The Boeing Company (BA - Free Report) is in the news once again as problems related to its bestselling 737 jets resurfaced yet again. This time, the problems came in the form of manufacturing defects in slat track assemblies on some of the 737 airplanes. The company recently issued a statement to the Federal Aviation Administration (FAA) noting certain wing components for its grounded 737 Max passenger plane and prior model 737 Next Generation (NG), which may have been improperly manufactured.
A Brief Note on the Potential Wing Problems
The manufacturing defects in the slat tracks, which modify the lift and drag characteristics of the plane's wing during takeoffs and landings, are the latest addition to the ongoing problems of Boeing’s 737 jets. If not replaced, this could result in a degraded aircraft performance during takeoff and landing due to the loss of lift.
Moreover, operating the 737 Max at high speeds could result in further damage to the rest of the wing and the fuselage system. Per FAA, 32 Boeing Next Generation and 33 Boeing Max aircraft are currently affected in the United States, whereas the worldwide figures increased to 133 and 179, respectively.
The Downfall of Boeing’s 737
Boeing has been facing immense scrutiny since two crashes of its 737 Max planes that killed 346 people.
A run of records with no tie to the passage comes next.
import Summits.QuantumFields.YangMills.Theorems.IR.Negative.TypShellCondFalseAllG
import Summits.QuantumFields.YangMills.Theorems.LangevinControlUVFemtoCurvatureTwoPointStubDoublingOfRV

/-!
# Crux `IR` (stmt-QuantumFields-19354) — HAIRPIN STOKES for the layer comb, part 1/3: word algebra and Frobenius bounds
# (sections `Algebra`, `Frobenius`)

Re-homed VERBATIM (statements, proofs, names; namespace `…Cruxes.IR.CruxIdea2g7Hairpin` ↦ `…Cruxes.IR.HairpinStokes`) from the
crux workfile `Cruxes/IR/CruxIdea2HairpinStokes.lean` rev 3 (sha16 9564a081d3085d3d; author `ym-cruxidea-19354-2` GEN 7) per owner
R114 (2) (landing seat: the `ym-19354-disprove-1` lineage, g9), split by its sections into three ≤ 400-line modules chained by import;
the author's module docstring of record is reproduced in part 1/3 `Theorems/IR/Negative/HairpinStokes/Algebra.lean`.
Negative knowledge for stmt-QuantumFields-19354 (`--supports`; closes no stub); not mixing, not a mass gap, nothing about Clay.

AUTHOR'S MODULE DOCSTRING OF RECORD (rev 3, verbatim):

# Crux `IR` (stmt-QuantumFields-19354) — HAIRPIN STOKES for the layer comb, and the row-floor stub R1d′ PROVED
(companion workfile of `Cruxes/IR/CruxIdea2RowFloorPoly.lean`, seat `ym-cruxidea-19354-2` GEN 7)

The row-floor workfile `CruxIdea2RowFloorPoly.lean` (rev 13, at the 200 kB workfile cap) reduces its ONE stub R1d
`refAction_le_weighted` — after `topFace_energy_comb_le` — to a bound on the HAIRPIN holonomy
`W_j(x) = stair(x) · σ(x,j) · stair(x + e_j)⁻¹` of the staircase transport `FixedMeshAllG.stair`: for a FLAT `σ` the tree's
`FixedMeshAllG.stair_add_single_of_flatZd` gives `W_j(x) = 1`; here, for an ARBITRARY `σ`, the Frobenius deviation
`‖ρ(W_j(x)) − 1‖` is bounded by the sum of the plaquette deviations `‖ρ(σ_q) − 1‖` over the `≤ combLen R x 2 + combLen R x 3`
plaquettes of the one or two staircase strips swept when the endpoint moves from `x` to `x + e_j` (quantitative non-abelian
Stokes for thin strips).  Self-contained (imports Theorems modules only); all statements are about tree declarations
(`zline`, `stair`, `combPt2`, `combPt3`, `combLen`, `plaquetteHolonomyZd`), so the row-floor workfile's `hairpin b R σ x j`
is `stair b R σ x * σ (x, j) * (stair b R σ (x + Pi.single j 1))⁻¹` by `rfl`.

* `slideLoop ζ μ ν n y := ζ(y,μ) · zline ζ ν n (y+e_μ) · ζ(y + n e_ν, μ)⁻¹ · (zline ζ ν n y)⁻¹` — the boundary holonomy of the
  thin `1 × n` strip in the `(μ, ν)` plane based at `y`; `slideLoop_succ` (peel the first plaquette:
  `L(n+1, y) = Hol(y, μ, ν) · ζ(y,ν) L(n, y+e_ν) ζ(y,ν)⁻¹`); `norm_map_slideLoop_sub_one_le` (`‖ρ L − 1‖ ≤ Σ_{k<n} ‖ρ Hol(y + k e_ν, μ, ν) − 1‖`,
  unitary `ρ`);
* `stair_add_single_two_eq` ∕ `stair_add_single_one_eq` — the NON-FLAT versions of the tree's `stair_add_single_two/one`:
  `stair(x + e_2) = Z₁Z₂ · L₃ · Z₃ · σ(x,2)` and `stair(x + e_1) = Z₁ · L₂ · Z₂ · L₃' · Z₃ · σ(x,1)` with explicit slide loops;
* `norm_map_hairpin_three` (`= 0`), `norm_map_hairpin_two_le`, `norm_map_hairpin_one_le`, the uniform
  `norm_map_hairpin_sub_one_le` (every layer direction `j ≠ 0`), its Cauchy–Schwarz square `norm_map_hairpin_sub_one_sq_le`
  (the form R1d consumes: plaquette energies are `‖ρ(σ_q) − 1‖²/2`), and `combLen_le` (`x l ≤ R ⇒ combLen R x l ≤ 2R`: a hairpin
  sweeps `≤ 4R` layer plaquettes).

STATUS (rev 3, seat `ym-cruxidea-19354-2` GEN 7): `lean check` rc 0, NO `sorry`, no warnings.  **Rev 3 PROVES R1d′ =
`twistAction_le_weighted`** (§ Assembly): for unitary `ρ` and every `n, k₀` there is `C > 0` with, for every `b ≥ 1`, a fixed
weighted plaquette family `(P, w)`, `w ≥ 0`, `Σ_P w ≤ C b⁵`, such that for EVERY `σ`
`wilsonBoundaryAction ρ (rowRegion b n) (twistΦ b (comb b ((2n+2)b+1) k₀) σ) ≤ Σ_{q ∈ P} w q · (N − plaquetteObs ρ q σ)` — which is
the row-floor file's ONE stub R1d `CruxIdea2g7.refAction_le_weighted` VERBATIM after its own `rw [refConfig_eq_twistΦ]`; i.e. the
polynomial row floor `RowFloorPoly ρ n ε δ (1/7)` is now kernel-complete modulo one import (see IMPORT NOTE).  Ingredients of rev 3:
copies of the row-floor file's §4m plaquette-case lemmas (`energy_topTwist_of_not_topFace`, `topFace_energy_comb_le`, …), the
hairpin Stokes of rev 1, the counts of rev 2 + `bigBox`/`card_touching_rowRegion_le` (`#plaquettesTouching Λ ≤ 6(b+1)((4n+1)b+1)³`),
the coefficient bookkeeping `coef`/`sum_coef_mul`/`sum_coef_le` (per plaquette: mass `2`, plus `≤ 128 R²` on the top face), and
`C = 24(4n+2)³ + 768(4n+2)³(2n+3)²`.  Rev 2 added the TOP-FACE COUNT
(`box_of_mem_rowRegion`, `topBox`, `card_topBox`, `mem_topBox_of_touching`, `card_touching_height_eq_le`, `card_orientations`):
the plaquettes touching `Λ = rowRegion b n` with base point at height `b` number `≤ 6·((4n+1)b+1)³`.  (Historical, rev 1:) with the hairpin Stokes the residual content
of the row-floor stub R1d `CruxIdea2g7.refAction_le_weighted` was pure COUNTING + ASSEMBLY — now done in § Assembly: split `plaquettesTouching (rowRegion b n)`
by the top-face predicate `q.2.1.1 = 0 ∧ q.1 0 = b` (`CruxIdea2g7.energy_topTwist_of_not_topFace` ∕ `topFace_energy_comb_le`),
insert `norm_map_hairpin_sub_one_sq_le` (at the layer point `x + e₀`, `InLayer` from `rowRegion` membership, `R = (2n+2)b+1`),
and count: `#plaquettesTouching Λ ≤ C(n) b⁴` (`CruxIdea2g7.rowRegion_counts`) and the top-face count of rev 2 (`≤ 6((4n+1)b+1)³`),
which with the per-hairpin weight `16 (n₃² + n₂²) ≤ 128 R²` gives total weight `≤ C b⁵`.  IMPORT NOTE: crux workfiles cannot import
each other, and `CruxIdea2RowFloorPoly.lean` is at the size cap — the intended path is that the `Negative/` lane owner re-homes THIS
sorry-free file under `Theorems/IR/Negative/…` (as was done for GEN 6's workfile), after which R1d closes inside the row-floor file
by the four lines `obtain ⟨C, hC, h⟩ := CruxIdea2g7Hairpin.twistAction_le_weighted ρ hρu n k₀; refine ⟨C, hC, fun b hb => ?_⟩;
obtain ⟨P, w, hw, hs, hd⟩ := h b hb; exact ⟨P, w, hw, hs, fun σ => by rw [refConfig_eq_twistΦ]; exact hd σ⟩`.  Negative-side knowledge for stmt-QuantumFields-19354;
closes no registered stub; count-neutral.
-/

set_option autoImplicit false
The first crash involved a Lion Air flight 610 and the second an Ethiopian Airlines flight 302 in March 2019. Since then, all of Boeing's 737 Max planes were grounded worldwide, leading to huge hit in the company’s revenues.
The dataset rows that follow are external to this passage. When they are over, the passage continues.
import Summits.Langlands.Langlands.Theses.OrdinaryPrimeTransport
import Literature.NumberTheory.DiophantineGeometry.BcgpSwitchingSurface
import Literature.NumberTheory.DiophantineGeometry.AbelianVarietyOrdinaryReduction
import Literature.NumberTheory.GaloisRepresentations.OrdinaryPDistinguished
import Literature.NumberTheory.Automorphic.IsAutomorphicAE
import HarnessLib

/-!
# F4 `_onpath` — `Langlands → RealQuadraticBigImageAbelianSurface` (line `RealQuadraticBigImageAbelianSurface`, crux
`ReciprocityUpToIrreducibility`, item stmt-Langlands-14328; G4 ladder-down generation 32)

The rung is clause (B) of the summit over the (real quadratic) field `F`, `n = 4`, applied to the framed dual `r` of
`V_ℓ(A)` — irreducible and geometric for the summit's datum by the member's hypotheses (`Rec.pst ℓ v hv =
fontainePstAdicCompletion v ℓ hv` by `rfl`); the a.e. half of `Corresponds` is `SatakeFrobCompatibleAE`.  Also
`E → rung`.  Sorry-free.  Definitions verbatim from `Lines/RealQuadraticBigImageAbelianSurface.lean` §1–2.
-/

set_option autoImplicit false

noncomputable section

open scoped MatrixGroups Matrix NumberField Classical
open Filter IsDedekindDomain IsDedekindDomain.HeightOneSpectrum CategoryTheory
open Literature.NumberTheory.Automorphic Literature.NumberTheory.GaloisRepresentations
open Literature.NumberTheory.PAdicHodge Literature.NumberTheory.DiophantineGeometry
open Literature.AlgebraicGeometry.Motives (AbelianVariety)
open NumberField
open Summit.Langlands

namespace Summit.Langlands.Langlands.Cruxes.ReciprocityUpToIrreducibility.RealQuadraticBigImageAbelianSurface

/-! ## 1. The hypotheses of BCGP 2025 Thm. 1 over a number field `F`, place-wise; the modularity conclusion -/

/-- **The three hypotheses of Boxer–Calegari–Gee–Pilloni 2025, Thm. 1 (= Thm. 9.5.3 with surjective image), for an
abelian surface `A` over a number field `F`, stated place-wise** (so that `F = ℚ` is the printed theorem and any totally
real `F` is a member of the dial).
(1) "polarization of degree prime to `3`" + "`ρ̄_{A,3} : G_F → GSp₄(𝔽₃)` surjective": a contragredient additive frame `e₃`
of `A[3](F̄)` in which `Γ_F` acts through `ρb : Γ_F → GL₄(𝔽₃)` (the clause of the tree fact
`bcgp_switchingSurface_exists` (2)(a), verbatim with `F` for `ℚ`), an alternating unit-determinant `J` with
`ρb(g)ᵀ J ρb(g) = ε̄₃(g)⁻¹ J` (the tree's `IsSymplecticWithMultiplierFun` unfolded, multiplier the inverse mod-`3`
cyclotomic character — exactly how the accepted tree fact `bcgp_switch_exists_modular_abelianSurface` renders the
polarization-induced symplectic structure that the proof of Thm. 9.5.3 uses, via Lemma 9.4.2), and EVERY similitude
of `J` in the image of `ρb` (surjectivity onto `GSp(J) = GSp₄(𝔽₃)`);
(2) at every `v ∣ 2`: `ρb` unramified at `v` and `charpoly ρb(Frob_v) ≠ (X² ± X + 2)²` (verbatim the third hypothesis
of the tree's switch facts);
(3) at every `v ∣ 3`: good ordinary reduction (tree `HasGoodOrdinaryReductionAt`) and every framed dual `r₃` of `V₃(A)`
ordinary and `3`-distinguished at `v` (tree `IsOrdinaryPDistinguishedAt`, BCGP Def. 1.8.8; for good ordinary reduction
this is "the characteristic polynomial of Frobenius at `3` has distinct roots" of Thm. 1 (3)).
[cite: BoxerCalegariGeePilloni2025, Thm. 1 (p. 3), Thm. 9.5.3 and its proof (pp. 136–137), Lemma 9.4.2, Def. 1.8.8, §1.8.11 (arXiv:2502.20645)] -/
def IsBigImageOrdinaryAtThree (F : Type) [Field F] [NumberField F] (A : AbelianVariety F) : Prop :=
  (∃ (ρb : FramedGaloisRep F (ZMod 3) 4) (e₃ : A.geomTorsion (3 : ℕ) ≃+ (Fin 4 → ZMod 3))
      (J : Matrix (Fin 4) (Fin 4) (ZMod 3)),
      (∀ (g : Field.absoluteGaloisGroup F) (P : A.geomTorsion (3 : ℕ)),
          e₃ (g • P) = ((ρb g⁻¹ : GL (Fin 4) (ZMod 3)) : Matrix (Fin 4) (Fin 4) (ZMod 3))ᵀ *ᵥ e₃ P) ∧
      Jᵀ = -J ∧ IsUnit J.det ∧
      (∀ g : Field.absoluteGaloisGroup F,
          (ρb g).valᵀ * J * (ρb g).val =
            (((modPCyclotomicCharacterZMod F 3 g)⁻¹ : (ZMod 3)ˣ) : ZMod 3) • J) ∧
      (∀ M : GL (Fin 4) (ZMod 3),
          (∃ c : ZMod 3, IsUnit c ∧ M.valᵀ * J * M.val = c • J) →
            ∃ g : Field.absoluteGaloisGroup F, ρb g = M) ∧
      (∀ v : HeightOneSpectrum (𝓞 F), ((2 : ℕ) : 𝓞 F) ∈ v.asIdeal →
          ρb.IsUnramifiedAt v ∧
            ∀ Q : Polynomial (ZMod 3), ρb.HasFrobCharpolyAt v Q →
              Q ≠ (Polynomial.X ^ 2 + Polynomial.X + 2) ^ 2 ∧
                Q ≠ (Polynomial.X ^ 2 - Polynomial.X + 2) ^ 2)) ∧
  (∀ v : HeightOneSpectrum (𝓞 F), ((3 : ℕ) : 𝓞 F) ∈ v.asIdeal → A.HasGoodOrdinaryReductionAt v) ∧
  (∀ (b₃ : Module.Basis (Fin 4) ℚ_[3] (A.rationalTateModule 3)) (r₃ : FramedGaloisRep F (PadicAlgCl 3) 4),
      (∀ g : Field.absoluteGaloisGroup F,
        (r₃ g).val =
          ((LinearMap.toMatrix b₃ b₃ (A.rationalTateRep 3 g⁻¹)).map
            (algebraMap ℚ_[3] (PadicAlgCl 3))).transpose) →
      ∀ v : HeightOneSpectrum (𝓞 F), ((3 : ℕ) : 𝓞 F) ∈ v.asIdeal → r₃.IsOrdinaryPDistinguishedAt v)

/-- **"`A` is modular" in the summit's `GL₄` a.e.-Satake form** (as in line `A5bTwoRankOne`, with `F` for `ℚ`): for every
prime `ℓ`, every framed dual `r` of `V_ℓ(A)` (frame clause `r(g) = [g⁻¹]_bᵀ`) which is irreducible, unramified a.e. and
de Rham above `ℓ` for Fontaine's pinned datum (three TRUE extra hypotheses — Faltings + big image, Néron–Ogg–Shafarevich,
Fontaine–Faltings — so that clause (B) of E applies to `r` literally), every level structure `hcpt` and every
`ι : ℚ̄_ℓ ≃ ℂ`, some automorphic representation of `GL₄(𝔸_F)` has Satake parameters giving `det(X − r(Frob_v))` at almost
every `v` (`SatakeFrobCompatibleAE`). -/
def IsModularGL4 (F : Type) [Field F] [NumberField F] (A : AbelianVariety F) : Prop :=
  ∀ (ℓ : ℕ) [Fact ℓ.Prime] (b : Module.Basis (Fin 4) ℚ_[ℓ] (A.rationalTateModule ℓ))
    (r : FramedGaloisRep F (PadicAlgCl ℓ) 4),
    (∀ g : Field.absoluteGaloisGroup F,
      (r g).val =
        ((LinearMap.toMatrix b b (A.rationalTateRep ℓ g⁻¹)).map
          (algebraMap ℚ_[ℓ] (PadicAlgCl ℓ))).transpose) →
    r.toGaloisRep.IsIrreducible →
    (∀ᶠ v : HeightOneSpectrum (𝓞 F) in cofinite, r.IsUnramifiedAt v) →
    (∀ (w : HeightOneSpectrum (𝓞 F)) (hw : ((ℓ : ℕ) : 𝓞 F) ∈ w.asIdeal),
        (fontainePstAdicCompletion w ℓ hw).IsDeRhamFramed (r.toLocal w)) →
    ∀ (hcpt : isCompact_glFiniteIntegralLevel 4 F) (ι : PadicAlgCl ℓ ≃+* ℂ),
      ∃ π : AutomorphicRepData (AutomorphyDatum.gl 4 F hcpt), SatakeFrobCompatibleAE ι π r

/-! ## 2. The dial `d = [F:ℚ]`, the rung `d = 2`, the gap above, the floor text `d = 1` -/

/-- **The RUNG FAMILY, dial = the degree `d = [F:ℚ]` of the totally real base field**: every abelian surface over a
totally real field of degree `d` satisfying the three hypotheses of BCGP 2025 Thm. 1 at all places above `2` and `3`
is modular (`GL₄(𝔸_F)`, a.e.-Satake form). -/
def BigImageOrdinaryAbelianSurfaceTR (d : ℕ) : Prop :=
  ∀ (F : Type) [Field F] [NumberField F] [IsTotallyReal F], Module.finrank ℚ F = d →
    ∀ A : AbelianVariety F, A.dim = 2 → IsBigImageOrdinaryAtThree F A → IsModularGL4 F A

/-- **THE RUNG (θ32 = 2)**: abelian surfaces over REAL QUADRATIC fields with `ρ̄_{A,3}(Γ_F) = GSp₄(𝔽₃)` (polarization
prime to `3`), `ρ̄_{A,3}` unramified with Frobenius characteristic polynomial `≠ (X² ± X + 2)²` at every `v ∣ 2`, and
good ordinary `3`-distinguished reduction at every `v ∣ 3`, are modular.  OPEN: the generalisation of BCGP 2025 Thm. 1
to totally real fields is announced as future work requiring "new ideas" for the classicality theorem
(arXiv:2502.20645 p. 3; Gee, arXiv:2510.02756 §6). -/
def RealQuadraticBigImageAbelianSurface : Prop := BigImageOrdinaryAbelianSurfaceTR 2

/-- **Above the rung (θ32 ≥ 3)**: the same over totally real fields of every degree `≥ 3`. -/
def HigherDegreeBigImageAbelianSurface : Prop := ∀ d : ℕ, 3 ≤ d → BigImageOrdinaryAbelianSurfaceTR d

/-- **Floor text** (obligation node, in print, not yet vendored in the tree): Boxer–Calegari–Gee–Pilloni 2025 Thm. 1
(arXiv:2502.20645, p. 3; = Thm. 9.5.3 with `ρ̄_{A,3}` surjective, proof pp. 136–137: the `2`–`3` switch Lemma 9.4.2 +
the `3`-adic lifting Thm. 9.5.1 + transfer `GSp₄ → GL₄`, §1.8.10–1.8.12) for abelian surfaces over a number field of
degree `1` (= `ℚ`), hypotheses exactly `IsBigImageOrdinaryAtThree`, conclusion "`A` is modular: a cuspidal `π` on
`GL₄/ℚ` with `L(s, H¹(A)) = L(s, π)`" in the almost-everywhere L-normalised currency of the tree's switch fact
`bcgp_switch_exists_modular_abelianSurface` (for every `ℓ`, frame `b`, framed dual `r` of `V_ℓ(A)`, `hcpt`, `ι`: an
`L`-algebraic cuspidal `π` of `GL₄(𝔸)` whose Satake parameters give `det(X − r(Frob_v))` at almost every `v`).
[cite: BoxerCalegariGeePilloni2025, Thm. 1, Thm. 9.5.3, Thm. 9.5.1, Lemma 9.4.2, §1.8.10–1.8.12 (arXiv:2502.20645)] -/
def FloorText : Prop :=
  ∀ (F : Type) [Field F] [NumberField F] [IsTotallyReal F], Module.finrank ℚ F = 1 →
    ∀ A : AbelianVariety F, A.dim = 2 → IsBigImageOrdinaryAtThree F A →
      ∀ (ℓ : ℕ) [Fact ℓ.Prime] (b : Module.Basis (Fin 4) ℚ_[ℓ] (A.rationalTateModule ℓ))
        (r : FramedGaloisRep F (PadicAlgCl ℓ) 4),
        (∀ g : Field.absoluteGaloisGroup F,
          (r g).val =
            ((LinearMap.toMatrix b b (A.rationalTateRep ℓ g⁻¹)).map
              (algebraMap ℚ_[ℓ] (PadicAlgCl ℓ))).transpose) →
        ∀ (hcpt : isCompact_glFiniteIntegralLevel 4 F) (ι : PadicAlgCl ℓ ≃+* ℂ),
          ∃ π : CuspidalAutomorphicRepData 4 F hcpt, π.1.IsLAlgebraic ∧
            ∀ᶠ v : HeightOneSpectrum (𝓞 F) in cofinite, ∃ a : Multiset ℂ,
              π.1.HasSatakeParamAt v a ∧ r.IsUnramifiedAt v ∧
                r.HasFrobCharpolyAt v (arithFrobPolyOfSatake ι v.residueCard 1 a)

/-! ## The rung is a consequence of the top and of the summit (sorry-free) -/

/-- `E → BigImageOrdinaryAbelianSurfaceTR d` for every `d`: clause (B) of E over `F`, `n = 4`, applied to the framed
dual `r` (irreducible and geometric for `Rec` by the member's extra hypotheses, `Rec.pst = fontainePstAdicCompletion`
definitionally); the a.e. half of `Corresponds` is `SatakeFrobCompatibleAE`. -/
theorem family_of_top (d : ℕ)
    (hE : Summit.Langlands.Langlands.Theses.OrdinaryPrimeTransport.ReciprocityUpToIrreducibility) :
    BigImageOrdinaryAbelianSurfaceTR d := by
  intro F _ _ _ _hdeg A _hdim _hA ℓ _ b r _hfr hirr hunr hdR hcpt ι
  obtain ⟨Rec, hall⟩ := hE F
  have hB : GaloisToAutomorphic 4 Rec hcpt := (hall 4 (by norm_num) hcpt).2
  have hgeo : IsGeometricFramed Rec r := ⟨hunr, fun w hw => hdR w hw⟩
  obtain ⟨π, _hLalg, hcorr⟩ := hB ℓ ι r hirr hgeo
  exact ⟨π.1, hcorr.1⟩

/-- `E → rung`. -/
theorem RealQuadraticBigImageAbelianSurface_of_top
    (hE : Summit.Langlands.Langlands.Theses.OrdinaryPrimeTransport.ReciprocityUpToIrreducibility) :
    RealQuadraticBigImageAbelianSurface :=
  family_of_top 2 hE

/-- `Langlands → BigImageOrdinaryAbelianSurfaceTR d` for every `d` (the F4 on-path lemma). -/
theorem family_of_langlands (d : ℕ) (hL : _root_.Langlands) : BigImageOrdinaryAbelianSurfaceTR d := by
  intro F _ _ _ _hdeg A _hdim _hA ℓ _ b r _hfr hirr hunr hdR hcpt ι
  obtain ⟨⟨Rec⟩, hall⟩ := hL F
  have hB : GaloisToAutomorphic 4 Rec hcpt := (hall Rec 4 (by norm_num) hcpt).2
  have hgeo : IsGeometricFramed Rec r := ⟨hunr, fun w hw => hdR w hw⟩
  obtain ⟨π, _hLalg, hcorr⟩ := hB ℓ ι r hirr hgeo
  exact ⟨π.1, hcorr.1⟩

/-- **F4 on-path lemma**: `S → Rung`. -/
@[aesop safe apply]
theorem RealQuadraticBigImageAbelianSurface_of_Langlands (hL : _root_.Langlands) :
    RealQuadraticBigImageAbelianSurface :=
  family_of_langlands 2 hL

end Summit.Langlands.Langlands.Cruxes.ReciprocityUpToIrreducibility.RealQuadraticBigImageAbelianSurface

end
Post the Ethiopian Airlines crash, deliveries for the 737 MAX have been suspended until clearance is granted to Boeing by appropriate regulatory authorities. Inevitably, the grounding of 737 aircraft has resulted in year over year reduction in its commercial airplanes revenues during the first quarter of 2019. This will continue to affect results until deliveries resume and monthly production rates increase.
How Will This Impact Boeing?
With the additional problem arising from the faulty slat tracks, 737 jets are expected to remain grounded probably till the end of the year. Consequently, during April, Boeing announced plans to reduce 737 airplane production rates from 52 aircraft per month to 42.
If the problems of 737 airplanes are not fixed within a reasonable time period, the company’s loyal customers might start cancelling orders for these planes and look for alternatives, as safety of the passengers and crews are of utmost importance for the carriers.
Interestingly, amid all this fiasco, Airbus SE acquired a $35-billion jet deal from China in March for delivering 290 A320- series narrow-body planes and 10 A350 wide-body planes. This was a huge blow to Boeing, as it loses out a considerable share in the Chinese market. Although the company still commands a strong position in the single aisle commercial airplane market, order cancellations for the 737 jets and new orders for Airbus planes will continue to hurt Boeing’s future prospects.
Shares of the company have lost 3.6% in the past six months compared with the industry’s decline of 5.7%.
Zacks Rank & Key Picks
Boeing currently carries a Zacks Rank #3 (Hold).
A few better-ranked stocks in the same sector are Lockheed Martin Corp. (LMT - Free Report) and Northrop Grumman Corp. (NOC - Free Report) , each carrying a Zacks Rank #2 (Buy). You can see the complete list of today’s Zacks #1 Rank (Strong Buy) stocks here.
Lockheed Martin came up with average positive earnings surprise of 17.35% in the last four quarters. The Zacks Consensus Estimate for 2019 earnings has increased 4.21% to $20.28 in the past 60 days.
Northrop Grumman delivered average positive earnings surprise of 18.50% in the last four quarters. The Zacks Consensus Estimate for 2019 earnings has climbed 1.85% to $19.29 in the past 60 days.